/-! ## THEOREM (i) — §11a case (1) at `d = 4`, every `k′ ≥ 3`: `×q : B_{2k-4} → B_{2k-2}` has full row rank -/

/-- THEOREM (i).  Over every field `K` with `(2 : K) ≠ 0`, for every `k ≥ 3`: the matrix of `×q` (`q = Σ_i x_i²`) from `B_{2k-4}` to `B_{2k-2}` in
`B = K[x_1..x_k]/(x_i³)` — rows `{v : Fin k → Fin 3 // Σ v_i + 2 = 2k}`, columns `{m // Σ m_i + 4 = 2k}`, entry `[List.ofFn v ∈ colR 4 (List.ofFn m)]`
— has `Matrix.rank = Fintype.card rows` (FULL ROW RANK, `ρ(F_{4;1,k′}) = dim B_{t-d}`): every `e_s` is in the column span — a two-ones row IS a
column (`entry_single_iff`), a one-zero row `r_a` is `½·(col m_{ab} + col m_{ac} - col m_{bc})` (`entry_pair_iff`, `single_eq_half_comb`). -/
theorem rank_mulDelta_modelC1_d4 (K : Type*) [Field K] (h2 : (2 : K) ≠ 0) (k : ℕ) (hk : 3 ≤ k) :
    (Matrix.of fun (v : {v : Fin k → Fin 3 // (∑ i, (v i : ℕ)) + 2 = k * 2})
        (m : {m : Fin k → Fin 3 // (∑ i, (m i : ℕ)) + 4 = k * 2}) =>
      if List.ofFn (fun i => (v.1 i : ℕ)) ∈ colR 4 (List.ofFn (fun i => (m.1 i : ℕ))) then (1 : K) else 0).rank =
      Fintype.card {v : Fin k → Fin 3 // (∑ i, (v i : ℕ)) + 2 = k * 2} := by
  set A := (Matrix.of fun (v : {v : Fin k → Fin 3 // (∑ i, (v i : ℕ)) + 2 = k * 2})
        (m : {m : Fin k → Fin 3 // (∑ i, (m i : ℕ)) + 4 = k * 2}) =>
      if List.ofFn (fun i => (v.1 i : ℕ)) ∈ colR 4 (List.ofFn (fun i => (m.1 i : ℕ))) then (1 : K) else 0) with hA
  have colA : ∀ (c : {m : Fin k → Fin 3 // (∑ i, (m i : ℕ)) + 4 = k * 2}) (w : {v : Fin k → Fin 3 // (∑ i, (v i : ℕ)) + 2 = k * 2}),
      A.col c w = if List.ofFn (fun i => (w.1 i : ℕ)) ∈ colR 4 (List.ofFn (fun i => (c.1 i : ℕ))) then (1 : K) else 0 :=
    fun _ _ => rfl
  -- the (2,2)-pattern columns `m_{xy}`: `e_{r_x} + e_{r_y}` is in the column span
  have hpair : ∀ x y : Fin k, x ≠ y →
      (fun w : {v : Fin k → Fin 3 // (∑ i, (v i : ℕ)) + 2 = k * 2} =>
        if (w.1 = fun l => if l = y then (0 : Fin 3) else 2) ∨ (w.1 = fun l => if l = x then (0 : Fin 3) else 2)
        then (1 : K) else 0) ∈ Submodule.span K (Set.range A.col) := by
    intro x y hxy; refine Submodule.subset_span ⟨⟨fun l => if l = x ∨ l = y then 0 else 2, sum_pair x y hxy⟩, ?_⟩
    funext w; rw [colA]; dsimp only; simp only [entry_pair_iff x y hxy w.1]
  apply rank_eq_card_of_single_mem_span_cols
  rintro ⟨s, hs⟩
  rcases row_shape_d4 s hs with ⟨a, ha0, ha2⟩ | ⟨a, b, hab, ha1, hb1, hrest⟩
  · -- a one-zero row `r_a`
    obtain ⟨b, c, hab, hac, hbc⟩ := exists_two_others hk a
    have hs' : s = fun l => if l = a then (0 : Fin 3) else 2 := funext fun l => by
      by_cases hl : l = a
      · rw [if_pos hl, hl]; exact Fin.ext (by simpa using ha0)
      · rw [if_neg hl]; exact Fin.ext (by simpa using ha2 l hl)
    subst hs'
    have hne : ∀ x y : Fin k, x ≠ y → (fun l => if l = x then (0 : Fin 3) else 2) ≠ (fun l => if l = y then (0 : Fin 3) else 2) := by
      intro x y hxy h
      simpa [hxy] using congrFun h x
    have hmem := Submodule.smul_mem _ (2 : K)⁻¹
      (Submodule.sub_mem _ (Submodule.add_mem _ (hpair a b hab) (hpair a c hac)) (hpair b c hbc))
    convert hmem using 1
    funext w
    simp only [Pi.single_apply, Pi.smul_apply, Pi.add_apply, Pi.sub_apply, smul_eq_mul, Subtype.ext_iff]
    exact single_eq_half_comb h2 (fun h => hne a b hab (h.1.symm.trans h.2)) (fun h => hne a c hac (h.1.symm.trans h.2))
      (fun h => hne b c hbc (h.1.symm.trans h.2))
  · -- a two-ones row: a unit column
    obtain ⟨c, hca, hcb⟩ := exists_third hk a b
    have hs' : s = fun l => if l = a ∨ l = b then (1 : Fin 3) else 2 := funext fun l => by
      by_cases hl : l = a ∨ l = b
      · rw [if_pos hl]
        rcases hl with rfl | rfl
        · exact Fin.ext (by simpa using ha1)
        · exact Fin.ext (by simpa using hb1)
      · rw [if_neg hl]; push Not at hl; exact Fin.ext (by simpa using hrest l hl.1 hl.2)
    subst hs'
    refine Submodule.subset_span ⟨⟨fun l => if l = c then 0 else if l = a ∨ l = b then 1 else 2, sum_zero_ones_at a b c hab hca hcb⟩, ?_⟩
    funext w; rw [colA]; dsimp only; simp only [entry_single_iff a b c hca hcb w.1, Pi.single_apply, Subtype.ext_iff]

/-- COUNT: `dim B_{2k-2} = k(k+1)/2` — anchor 172's `card_target` at `d = 4`. -/
theorem card_rows_d4 (k : ℕ) : Fintype.card {v : Fin k → Fin 3 // (∑ i, (v i : ℕ)) + 2 = k * 2} = k * (k + 1) / 2 :=
  card_target k 4 le_rfl

/-- THEOREM (i) with the count: `ρ(F_{4;1,k′}) = k′(k′+1)/2` for every `k′ ≥ 3`, `(2 : K) ≠ 0`. -/
theorem rank_mulDelta_modelC1_d4_eq_choose (K : Type*) [Field K] (h2 : (2 : K) ≠ 0) (k : ℕ) (hk : 3 ≤ k) :
    (Matrix.of fun (v : {v : Fin k → Fin 3 // (∑ i, (v i : ℕ)) + 2 = k * 2})
        (m : {m : Fin k → Fin 3 // (∑ i, (m i : ℕ)) + 4 = k * 2}) =>
      if List.ofFn (fun i => (v.1 i : ℕ)) ∈ colR 4 (List.ofFn (fun i => (m.1 i : ℕ))) then (1 : K) else 0).rank = k * (k + 1) / 2 := by
  rw [rank_mulDelta_modelC1_d4 K h2 k hk, card_rows_d4]

/-- `dim B_{2k-2} ≤ dim B_{2k-4}`, `k ≥ 3` (full row rank over `ℚ` needs enough columns): THEOREM (i) reads `rank = min (dim source) (dim target)`. -/
theorem card_rows_le_card_cols_d4 (k : ℕ) (hk : 3 ≤ k) :
    Fintype.card {v : Fin k → Fin 3 // (∑ i, (v i : ℕ)) + 2 = k * 2} ≤ Fintype.card {m : Fin k → Fin 3 // (∑ i, (m i : ℕ)) + 4 = k * 2} := by
  rw [← rank_mulDelta_modelC1_d4 ℚ (by norm_num) k hk]
  exact Matrix.rank_le_card_width _

/-! ## THEOREM (ii) — the cell `(4,4,1)`: `k′ = 2` -/

/-- THEOREM (ii).  `k = 2` (cell `(4,4,1)`), every field: the same matrix (`3` rows `x_1², x_1x_2, x_2²`; ONE column, the monomial `1`, with
`q·1 = x_1² + x_2²`) has rank `1 = dim B_{s-d} = min (dim source) (dim target)` (`card_d4_two`) — maximal rank, NOT full row rank. -/
theorem rank_mulDelta_modelC1_d4_two (K : Type*) [Field K] :
    (Matrix.of fun (v : {v : Fin 2 → Fin 3 // (∑ i, (v i : ℕ)) + 2 = 2 * 2})
        (m : {m : Fin 2 → Fin 3 // (∑ i, (m i : ℕ)) + 4 = 2 * 2}) =>
      if List.ofFn (fun i => (v.1 i : ℕ)) ∈ colR 4 (List.ofFn (fun i => (m.1 i : ℕ))) then (1 : K) else 0).rank = 1 := by
  apply le_antisymm ((Matrix.rank_le_card_width _).trans_eq (by decide))
  -- the `1×1` minor at the row `x_1²` (exponents `(2,0)`) and the column `1` (exponents `(0,0)`) is `1`
  refine le_trans (by simp) (card_le_rank_of_det_ne_zero (ι := Fin 1) _ (fun _ => ⟨![2, 0], by decide⟩)
    (fun _ => ⟨![0, 0], by decide⟩) ?_)
  rw [Matrix.det_unique, Matrix.submatrix_apply, Matrix.of_apply, if_pos (by decide)]
  exact one_ne_zero

/-- the counts of the cell `(4,4,1)`: `dim B_{t-d} = 3`, `dim B_{s-d} = 1`. -/
theorem card_d4_two : Fintype.card {v : Fin 2 → Fin 3 // (∑ i, (v i : ℕ)) + 2 = 2 * 2} = 3 ∧
    Fintype.card {m : Fin 2 → Fin 3 // (∑ i, (m i : ℕ)) + 4 = 2 * 2} = 1 := ⟨by decide, by decide⟩

/-! ## THEOREM (iii) — §11a case (2): `c′ = 2`, `d = 4`, every `k′ ≥ 2`: `×q² : B_{2k-4} → B_{2k}` has rank `1` -/

/-- the `×q²` entry at the column `m = (0,0,2,…,2)` and the top row: `q²·x^m = 2·x^{(2,…,2)}` (the two orders of raising the two zeros). -/
theorem count_flatMap_colR_pair (j : ℕ) :
    ((colR 4 (List.ofFn fun l : Fin (j + 2) => ((if l = 0 ∨ l = 1 then (0 : Fin 3) else 2 : Fin 3) : ℕ))).flatMap (colR 4)).count
      (List.ofFn fun l : Fin (j + 2) => (((fun _ => 2 : Fin (j + 2) → Fin 3) l : Fin 3) : ℕ)) = 2 := by
  have hR : ∀ x ∈ List.replicate j 2, 1 ≤ x := fun x hx => by rw [List.eq_of_mem_replicate hx]; omega
  have e1 : (List.ofFn fun l : Fin (j + 2) => ((if l = 0 ∨ l = 1 then (0 : Fin 3) else 2 : Fin 3) : ℕ)) = 0 :: 0 :: List.replicate j 2 := by
    rw [List.ofFn_succ, List.ofFn_succ]; simp [Fin.ext_iff, List.ofFn_const]
  have e2 : (List.ofFn fun l : Fin (j + 2) => (((fun _ => 2 : Fin (j + 2) → Fin 3) l : Fin 3) : ℕ)) = 2 :: 2 :: List.replicate j 2 := by
    rw [List.ofFn_succ, List.ofFn_succ]; simp [List.ofFn_const]
  rw [e1, e2]
  simp [colR, colR_pos 4 _ hR]

/-- THEOREM (iii).  Over every field `K` with `(2 : K) ≠ 0`, for every `k ≥ 2`: the multiplicity matrix of `×q² : B_{2k-4} → B_{2k}` — rows
`{v : Fin k → Fin 3 // Σ v_i = 2k}` (the socle monomial only, `card_top_eq_one`), columns `{m // Σ m_i + 4 = 2k}`, entry = multiplicity of `List.ofFn v`
in `(colR 4 (List.ofFn m)).flatMap (colR 4)` (the coefficient of `x^v` in `q·(q·x^m)`) — has rank `1 = dim B_{2k}` (`ρ(F_{4;2,k′}) = dim B_{t-d}`):
the entry at `m = (0,0,2,…,2)` is `2 ≠ 0` (`count_flatMap_colR_pair`). -/
theorem rank_mulDeltaSq_modelC2_d4 (K : Type*) [Field K] (h2 : (2 : K) ≠ 0) (k : ℕ) (hk : 2 ≤ k) :
    (Matrix.of fun (v : {v : Fin k → Fin 3 // (∑ i, (v i : ℕ)) = k * 2})
        (m : {m : Fin k → Fin 3 // (∑ i, (m i : ℕ)) + 4 = k * 2}) =>
      ((((colR 4 (List.ofFn (fun i => (m.1 i : ℕ)))).flatMap (colR 4)).count (List.ofFn (fun i => (v.1 i : ℕ))) : ℕ) : K)).rank = 1 := by
  obtain ⟨j, rfl⟩ : ∃ j, k = j + 2 := ⟨k - 2, by omega⟩
  apply le_antisymm ((Matrix.rank_le_card_height _).trans_eq (card_top_eq_one (j + 2)))
  have h01 : (0 : Fin (j + 2)) ≠ 1 := by simp
  refine le_trans (by simp) (card_le_rank_of_det_ne_zero (ι := Fin 1) _ (fun _ => ⟨fun _ => 2, by simp⟩)
    (fun _ => ⟨fun l => if l = 0 ∨ l = 1 then 0 else 2, sum_pair 0 1 h01⟩) ?_)
  rw [Matrix.det_unique, Matrix.submatrix_apply, Matrix.of_apply, count_flatMap_colR_pair j]
  simpa using h2

end Summit.HodgeConjecture.HodgeConjecture.HodgeLocus.Census.UnitColumnRankD4
/-!
# `Balaban1983to89.B10` — T. Bałaban, *Ultraviolet stability of three-dimensional lattice pure gauge field theories*,
Commun. Math. Phys. **102**, 255–275 (1985), doi:10.1007/bf01229380.  (Cell numbering: B10; = ref. [16] of
[Balaban1987RG1], cited by [Balaban1988Convergent] p. 264 and [Balaban1989LargeFieldII] pp. 355–356 as the model of
the ultraviolet-stability bounds.)  PDF held: `paper:balaban1985-cmp102-uv-stability-3d` (journal page = PDF page + 254).

CITATION HEADER (lean-in-tree rule 2026-08-18).  This module is a TYPED SKELETON (statement level) of the published
paper [Balaban1985UV3] (cell paper B10).  WHAT IS REPRODUCED: Theorem 1 (p. 257) with the bounds (5) (p. 256) and the
uniformity sentence "O(1) independent of ε, k, g_k in a bounded set", Theorem 2 (p. 272), the implication leaf
"(41), (47) ⇒ (5)" of Sect. D (pp. 272–275), each as a `def … : Prop` whose docstring carries the VERBATIM printed
statement (journal page [PDF page]); plus one kernel-checked piece of bookkeeping (`partition_upper`, the upper half
of remark (6)).  NOTHING of the series is asserted; every `…Printed` Prop is consumed downstream only as a hypothesis.
d = 3 THROUGHOUT — this is the superrenormalizable sibling of the d = 4 series under adjudication by the audit cell
`pub-balaban`; every point where d = 4 differs is flagged (cell DIVERGENCE.md D-r2.1; GAPS.md G-r2.5a / G-adv3-1:
[Balaban1988Convergent] p. 264 opens its Sect. 3 with *"Almost all operations and bounds were studied in the previous
papers [16, I], so we concentrate only on new issues"* — [16] = this paper — whereas its Corollary 3 derivation of the
d = 4 bound (2.50) on the same page cites *"Sect. 3 [6], e.g., see (3.42)"* = [(Higgs)₂,₃ II] Sect. 3.C, NOT this
paper; the v1 header's "[16]" in that sentence was a misreading, cell DIVERGENCE.md D-adv3-1).
AUTHOR'S OWN FLAG (p. 257 [3]): *"Let us mention finally that the proof is very
sketchy and we do not discuss many technical details. It is so because we intend to improve several aspects of the
proof, and here we develop only main ideas."*; *"In the proof of the above theorem we concentrate mainly on the proof
of the upper bound, we make only few remarks about the easier lower bound."*

d = 3 vs d = 4: `g₀² = g² ε^{4−d} = g² ε`, `g_k = g (L^k ε)^{1/2}` — the small-coupling hypothesis is automatic
(`…Balaban1983to89.B12.interval_automatic_d3`); no β-functions, no 𝐑 operation; O(1) in (5) "independent of ε, k, g_k
in a bounded set".

Cross-reference, not restated: `Literature.MathematicalPhysics.QuantumFieldTheory.ConstructiveQFTBalabanRG.BalabanUVStability3`
is a SCHEMATIC CONCRETE transcription of Theorem 1 at the LAST step only (two-sided `e^{∓c|Λ|}` bounds for the n-fold
block transform of the Wilson density in a simplified free-boundary axial-gauge scheme, flagged there); the present
module types the printed statement itself — the bounds (5) at EVERY step k including the main term
`−(1/g_k²) A^η(U_k(U))` and the small-field characteristic function — over an abstract carrier, for use as the d = 3
comparandum of the cell's d = 4 records.  Why a local carrier and not the shared `Setup` vocabulary: `Setup` fixes the
d = 4 conventions of [Balaban1987RG1] ((0.17)–(0.20), β-functions); the d = 3 densities (1)–(2) with `g_k = g(L^kε)^{1/2}`
are a different recursion, and the carrier below only NAMES the printed functionals.  Staged byte-identically in the
cell package `run/shared/lean/pub/pub-balaban/lean/BalabanYm4/Literature/…/B10.lean` (legacy copy `BalabanYm4/B10.lean`
there, namespace `BalabanYm4.B10`, same declarations).  Unit `b2b-balaban-r2` (reader group B+C); companion prose
`HOME/b2b-balaban-r2/B10.md`.

PHASE 2 (sub-cell `b2b-balaban-b10`, 2026-08-18; whole paper re-read from the page renders, pp. 255–275).  The section
`## Phase 2` below ADDS to unit r2's declarations (none of which is changed): (a) the parameters of the construction
(p. 256: `gRun` = g_k, `sitesRun` = |T₁^{(k)}|; (7) `pFun` = p(g)) with kernel-checked real analysis of the small-field window ((11):
`smallFactor_le_pow`; Sect. D first line: `gsq_psq_le`; the tangent-line lemma `rpow_mul_exp_neg_le` behind both);
(b) the displayed load-bearing statements typed as leaves over a second local carrier `TowerRun` (= `RunData` + the
large-field history sum of (41)): (25) `Bound25Printed`, (36)–(37) `FirstStep36_37Printed`, (41) `Ineq41`, (47) `Ineq47`,
Sect. C `SectCStepPrinted`, (46) `Bound46Printed`, (67)–(71) + ref. [9] Sect. 3.C `LargeFieldControlPrinted`;
(c) kernel-proved paper-internal bookkeeping: Thm 2 ⇐ (1) + Sect. A + Sect. C by induction on k (`thm2_of_sections`),
Sect. D "(41), (47) ⇒ (5)" (`upper5_of_41`, `lower5_of_47`, `bounds5At_of_ineqs`, `thm1Compact_of_thm2`), (62) +
(64)–(65) WITH THE `d(𝔤) log g_k` TERM OF (62) EXPLICIT (`Estep62_abs_le`, `Ek_abs_le`, `Ecst_abs_le`), the d = 3 power
counting of (45)–(46) against d = 4 (`powerCounting_d3` / `powerCounting_d4` — the one bound of this paper that [Balaban1988Convergent] §3 cannot
import "from [16, I]", cell GAPS G-r2.5a(ii) / G-adv3-1), the
remainder sum of (41) (`remainderSum_le`), the (70)–(71) arithmetic, the (63) log-determinant splitting skeleton, and
(31) ⇒ (32) "no nonzero invariant vector in a semisimple Lie algebra" from Mathlib (`invariant_vector_eq_zero`);
(d) by-name EDGES to the cell records of the papers B10 invokes: [4] = `…Balaban1983to89.B7` Prop. 1 (p. 258 "< 2L²g₀p(g₀)":
`edge_B7Prop1_twoLsq`), [6] = `…Balaban1983to89.B8` Lemma 1 used with α₁ = 0 (pp. 259, 268 "8·3²L²B₃ g p(g)":
`edge_B8Lemma1_alpha1_zero`); [5] = `…B9` ((3.155)–(3.156), (3.183)–(3.185), Sect. E) and [7] = `…B11` (Thm 1, (158),
Sect. F) are cited in docstrings only (no d = 3 record of them is typed).  AUDIT READING OF THEOREM 1 (cell GAPS.md
G-B10-01, DIVERGENCE.md D-b10.3): E^{(k)} of (62) contains `d(𝔤) log g_k |T₁^{(k)*}|`, so the O(1) of (65)/(66)/(5) is
≥ c·d(𝔤)·|log g_k| and the printed "g_k in a bounded set" must be read as g_k in a COMPACT subset of (0, ∞);
`Thm1PrintedCompact` types that reading (per-k, two-sided hypothesis) and SUPERSEDES — does not replace — `Thm1Printed`,
whose one-sided reading is strictly stronger (`thm1Compact_of_thm1Printed`) and is false at k = 0 for small g₀
(ρ₀(1) = e^{−E}, and by (62), (64) −E contains d(𝔤) Σ_{j<K} |T₁^{(j)*}| log g_j⁻¹ ≥ 3d(𝔤)|T₁^{(0)}| log g₀⁻¹
≫ O(1)|T₁^{(0)}| as ε → 0, the other terms of (62) being O(1)|T₁^{(j)}| by (25) and the unit-lattice normalisations).
v2.1 (same sub-cell): every quotation and page reference of the Phase-2 docstrings re-checked against the renders
(eqs. (22)–(47) sit one page earlier than v2 said; six paraphrases that v2 had marked as quotations replaced by the
printed sentences; (63): γ₁ is an UPPER bound of C*Δ_kC, as printed).  v2.3 (gen 3 of the sub-cell, docstring
only): the page references of (41)/(47) in the `RunData` docstring corrected to p. 266 [12] / p. 267 [13] (cell
GAPS.md C-pv15-4).  The large-field side of Sect. D is continued in the sibling modules `…B10LargeField` (the
(38)–(40) domain geometry and the [9] §3.C exponent bookkeeping) and `…B10LargeFieldSum` (the {Ω_j}-summation of
(41): `LargeFieldControlPrinted` below derived from per-plaquette leaves), which import this file and leave it
untouched.  Value = typed skeleton + census + located gaps, NOT summit progress; every `…Printed` Prop remains a
hypothesis.
-/

namespace Literature.MathematicalPhysics.QuantumFieldTheory.Balaban1983to89.B10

• [DESCRIPTION OF THE TASK]
Please copy, exactly as written, every line in the listing above from the line with "PHASE 2 (sub-cell" up to and including the line with "of the construction".

• [RESPONSE FOR THIS EXERCISE]
PHASE 2 (sub-cell `b2b-balaban-b10`, 2026-08-18; whole paper re-read from the page renders, pp. 255–275).  The section
`## Phase 2` below ADDS to unit r2's declarations (none of which is changed): (a) the parameters of the construction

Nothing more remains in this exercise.